**Task directions**. Transcribe the data below verbatim from the line with "WHAT THIS FILE" to the line with "road the weight". Include both of those lines.

Saved entries:

<<<<

import Summits.QuantumFields.BalabanUV.T4Continuum.Support.ShellMeasureLandauHolonomyReal

/-!
# `T4Continuum.ShellMeasureLandauHolonomyWeight` — THE WEIGHT SIDE OF THE S22 END: END-II's SM-L3 binder `hGW`
# (graded sectioned words for the Wilson WEIGHT plaquettes), in its own shape, for weight words `G p := holOf (ℓw p) Z`
# DEFINED from the SAME canonical Landau exponent field `Z` as the classifier holonomy of file 7″ — from 7″ §3's
# chart-ray data plus the displayed REAL STRUCTURE of file (A)
(cell `pub-balaban`, sub-cell `t4`, spine estimate NE7c (node U5b); NE7c formalisation swarm, crew seat
`b2b-balaban-t4-ne7c-formalise-leaf-02` gen 4 — file (B) of the OFFER «S22 ROAD, THE WEIGHT SIDE»; imports this
lineage's `ShellMeasureLandauHolonomyReal` (file (A)) ONLY — hence 7″ `ShellMeasureLandauHolonomyChart`, 7′,
`ShellMeasureLevelAssembly`, `ShellMeasureWilsonMoving`; 0 `def`, 0 `def … : Prop`, 0 sorry)

HONEST FRAMING.  Finite four-torus programme, rung (B)+1 only — NOT infinite volume, NOT a mass gap, NOT the Clay
problem, NOT summit progress; (B), `BetaPertHyp`, (B^μ) not consumed.  NE7c (`T4IndicatorShell.ShellWeightBound`) is
NOT PRINTED and NOT PROVED; «NE7c ⇐ the named binders».  Nothing printed in [Balaban1985Variational] is asserted: (P2),
(P4), (118)/(121), (44)+[4] Prop. 7, (46), (54), (75)/(103), the real structure and the unitarity TYPE of the bond
read-outs are TYPED HYPOTHESES, by name or displayed below; SM-L3 is NOT minted (c2) — it is RE-SOURCED to them.

WHAT THIS FILE DOES.  END-II (`ShellMeasureRootCompositionSU2.slotAC_realized_su2_of_levelData`, E2′
`ShellMeasureRootCompositionLevelZero.slotAC_realized_su2_of_levelData_cube`, the one-depth assembly
`ShellMeasureLevelAssembly.slotAntiConcentration_of_levelData`) asks, per window point `x ∈ W` and weight plaquette
`p ∈ P_w`, a GRADED SECTIONED WORD: `∃ gw : List (MLetter A × ℝ × ℝ)`, every letter ADMISSIBLE
(`ShellMeasureWilsonMoving.MLetter.Good` — on `[0,1]`: `τ`-free, contracting exponential, size, Lipschitz constant),
`sSum gw ≤ s̄_p`, `lSum gw ≤ L̄_p`, `mdFro ≤ d̄_p`, evaluating at every contraction `c ∈ [0,1]` to `G p (c • x)`.  On the S22
road the weight words are the plaquette words of THE SAME bond variables as the classifier's holonomy: with file 7″'s
`holOf ℓs Z y = wordExp (ℓs.map fun ℓ => ℓ (Z y))` we set `G p := holOf (ℓw p) Z` for the weight read-outs `ℓw p`.
* §1 `weightWord_of_consistentCurves` — END-II's `hGW` SHAPE for `G p := holOf (ℓw p) Z` from (i) 7″ §1's data: a
  family of holomorphic curves `Z_x` on the disc `‖σ‖ < Rad` (`1 < Rad`), bounded by `z̄`, RAY-CONSISTENT with `Z`
  (`Z_x c = Z (c • x)` on `[0,1]`), and (ii) REALITY ON THE SEGMENT: for `c ∈ [0,1]` every weight read-out of `Z (c • x)`
  is `τ`-free with `‖exp(·)‖ ≤ 1` — the (sk) TYPE of `ShellMeasureBlockWiring.hGW_of_blockBondData`, here for CLM
  read-outs (orientation absorbed in the sign of `ℓ`); all letters MOVING, sizes `s̄ = m·κ·z̄`, `L̄ = 3m·κ·z̄/(Rad − 1)`,
  `d̄ = 0` (`ShellMeasureLevelAssembly.good_moving_of_bondData` per letter, BY NAME).
* §2 `landauCurve_along` — the canonical Landau exponent ALONG a holomorphic datum curve is holomorphic on the disc and
  bounded by `z̄ = (ε₄+a) + 4C₂B₀(ε₄+a)²` (7′ `solAt_along` + `corrAt_along`); `reality_of_readOuts` — (ii) from file
  (A)'s real structure: `Z (c • x) ∈ 𝓡𝒴` (`landauField_mem_real` at the real point `c • x`, `‖c • x‖ ≤ S`) and weight
  read-outs mapping `𝓡𝒴` into `{a ∣ τ a = 0 ∧ ‖exp a‖ ≤ 1}` («the minimiser is `G`-valued: its bond variables are
  anti-Hermitian, their exponentials unitary» — (176) TYPE, located S18 (β); displayed, not instantiated).
* §3 `hGW_landau_chartRay` — THE CHART-RAY INSTANCE: END-II's `hGW` binder LITERALLY (`E = Fin n → ℝ`, window
  `W ⊆ closedBall 0 S`, `0 < S < r_Φ`) for the DEFINED weight words
  `G p := holOf (ℓw p) (fun y => landauExp C ι H (4C₂(ε₄+B₀b)²) (solAt 𝒢 0 W𝒱 ε₄ 0 (H₁ (Φ (cplx y))) + H₁ (Φ (cplx y))))`
  — the exponent field of 7″ §3 VERBATIM —, with `Rad = r_Φ/S`; binders = 7″ §3's (`hAN_landau_chartRay`) + file (A)'s
  real structure + the unitarity TYPE of the weight read-outs.
AFTER THIS FILE the S22 END can carry BOTH plaquette functionals (classifier `hol`, weight `G`) as DEFINITIONS from one
exponent field; SM-L1 and SM-L3 are met in END-II's own shapes from displayed-TYPE data.  Remaining there: the two
dictionaries `hRdict`/`hudict`, the co-tests, SM-L4 `hE` (per-term pairs, this lineage's `ShellMeasureRayTermsAlong`),
SM-L2's inequality, and every S22 data binder — DISPLAYED, not discharged.  NOT an instance of Bałaban's minimiser;
(M1) realized ≠ NE7c; NE7c NOT PROVED; spine PROVED 0/9.  HONEST DEPENDENCY (cell): continuum YM on T⁴ ⇐ BetaPertH ∧
nine spine estimates (0/9 proved); BetaPertH ⇐ (D1) ∧ (D4) ∧ CAP+tail; G-an2-4 gates asym, D1 and NE2/3/4.
-/

noncomputable section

>>>>

**Answer to this task**.
WHAT THIS FILE DOES.  END-II (`ShellMeasureRootCompositionSU2.slotAC_realized_su2_of_levelData`, E2′
`ShellMeasureRootCompositionLevelZero.slotAC_realized_su2_of_levelData_cube`, the one-depth assembly
`ShellMeasureLevelAssembly.slotAntiConcentration_of_levelData`) asks, per window point `x ∈ W` and weight plaquette
`p ∈ P_w`, a GRADED SECTIONED WORD: `∃ gw : List (MLetter A × ℝ × ℝ)`, every letter ADMISSIBLE
(`ShellMeasureWilsonMoving.MLetter.Good` — on `[0,1]`: `τ`-free, contracting exponential, size, Lipschitz constant),
`sSum gw ≤ s̄_p`, `lSum gw ≤ L̄_p`, `mdFro ≤ d̄_p`, evaluating at every contraction `c ∈ [0,1]` to `G p (c • x)`.  On the S22
road the weight words are the plaquette words of THE SAME bond variables as the classifier's holonomy: with file 7″'s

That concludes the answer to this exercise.